Please, let it go
Election was 2 months ago; inauguration is in 2 weeks; Jackson and Tubbs Jones should get on to something useful
Editorial Cleveland Plain Dealer Tuesday, January 04, 2005
Memo to Rep. Stephanie Tubbs Jones and the Rev. Jesse Jackson: The elec tion horse is dead. You can stop beating it now.
Not an ounce of political flesh remains on that carcass. Ohio has counted and recounted: President George W. Bush received 118,775 more votes than your man, Sen. John Kerry.
The senator had the good grace and sense to acknowledge the abundantly obvious, go home and resume his life. You might consider emulating his excellent example, because what you are doing now redoubling your effort in the face of a settled outcome will only drive you further toward the political fringe. And that long grass already is tickling your knees.
The 176 Democrats who sit on Ohio's 88 county election boards pondered their jurisdictions' results, accepted their subordinates' good work, and are turning their energies toward the future. Are they all dupes in some Machiavellian Republican scheme? Or do they simply have a firmer grasp of reality than that displayed by the two of you and a handful of unrelenting zealots still ranting in the January rain, eight weeks after the November voting?
Yes, long lines built voter frustration.

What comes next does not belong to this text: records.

/-!
# Re-forcing a schedule: what a schedule-universal induction step asserts about the force's future

Cell `ns-blowup`, seat `ns-blowup-ecbridge-1` (g2); companion of `PalasekTowerEpisodes.lean`
(p404510). LABEL: E-C typing (a STRUCTURAL finding about candidate route items, in kernel form);
WHAT THIS IS NOT: not Navier–Stokes evidence; no stage, tower or instance is constructed or claimed.

Context (memo `run/shared/lean/pub/ns-blowup/ecbridge/EC-BRIDGE-v2.md` §1, STATUS «FINDING
force-insensitivity»). A heredity item of the shape
`H(𝒞, m) := ∀ S, 𝒞 S → ∀ k ≥ 1, ∀ s : Stage ν R S m k, ∃ s' : Stage ν R S m (k+1), s.Extends s'`
(the refuted `EpisodeInduction` is `𝒞 = ⊤`; the re-pin `EpisodeInductionPinned` of
`PalasekTowerEpisodesPinned.lean` is `𝒞 = (·.Pins Λ θ)`, `m = withStrain m₀`) quantifies over a
CLASS of schedules. This file proves, for any `𝒞` and `m`:

* §1 `Schedule.reforce` — replacing the force of a schedule by another ADMISSIBLE force `g` (Clay
  class, silent from `T`, `push_small`) is again a schedule with the same times, constants, ball,
  datum, loops; `Stage.reforce` — a stage of `S` at level `k` IS a stage of the re-forced schedule
  whenever `g = S.f` on the slab `[0, τ k] × ℝ³` (every stage clause lives on the slab) and the
  margin holds there.
* §2 `Schedule.silenced a b` — the force `χ(t) • S.f t x` with a smooth cut-off `χ = 1` on
  `(-∞, a]`, `χ = 0` on `[b, ∞)` (`a < b`); it is admissible as soon as `S.f` is CONFINED to the ball
  (the re-pin's `force_confined`): Clay smoothness by products, Fefferman's decay (5) from compact
  support inside the half-space (the argument of `PalasekTowerForceBudget.clayForce_of_summable_levels`,
  within-derivative version), silence and `push_small` inherited (`0 ≤ χ ≤ 1`). `Schedule.silence b`
  = the schedule re-forced by `silenced (τ 1) b`.
* §3 THE FINDING `coherentChain_silent_of_classInduction`: if `H(𝒞, m)` holds, `S` carries a
  stage `s₁` at level `1`, the silenced schedule `S.silence b` (force ≡ 0 from any `b > τ 1` on) is
  still in `𝒞`, and the margin of `s₁` transfers, then `S.silence b` carries a COHERENT INFINITE CHAIN
  of stages — by `Realisation.ofEpisodes`, a realisation of the tower whose force is SILENT from
  `b` on (`realisation_silent_of_classInduction`): an AUTONOMOUS cascade to blow-up from the smooth
  finite-energy state at time `b`. For the re-pin both side conditions hold (pins do not read the
  force beyond confinement and `push_small`; `⊤`, persistence and the strain floor do not read it at
  all), so `EpisodeBasePinned ∧ EpisodeInductionPinned` assert the SILENT-TAIL variant that the route
  brief separates from the E–C claim as different and harder — whereas in Palasek's model the force
  is NECESSARY for blow-up (Rem. 1.4). A heredity item for a FORCED tower must therefore pin the
  force's future (a design class), or the split must avoid the universal quantifier
  (`PalasekTowerDepth.lean`). Instantiation by name for the re-pin: companion file, once its olean
  is built.

References: S. Palasek, arXiv:2605.13827 §4 and Rem. 1.4 [cite: Palasek2026ElementaryModel, §4];
C. L. Fefferman, Clay problem description, (5) [cite: FeffermanClay2006, (5)].
-/

noncomputable section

Yes, some electronic machines malfunctioned. Yes, boards rejected more provisional ballots than usual. But such things happen when hundreds of thousands of new voters join the process and new technology debuts under fire. Your doubts notwithstanding, numerous nonpartisan election experts say Ohio did an above-average job.
Americans treasure the right to be loudly mistaken a right you now freely exercise. But for two national figures whose constituencies are among the poorest of the poor, it seems an embarrassing waste of energies sorely needed elsewhere. Fold your mildewed tents, collect your soggy cardboard and focus on the poverty, single-parenthood and out rates that have so impoverished those in whose names you protest too much. Good causes await your serious advocacy. And what you are doing now isn't serious.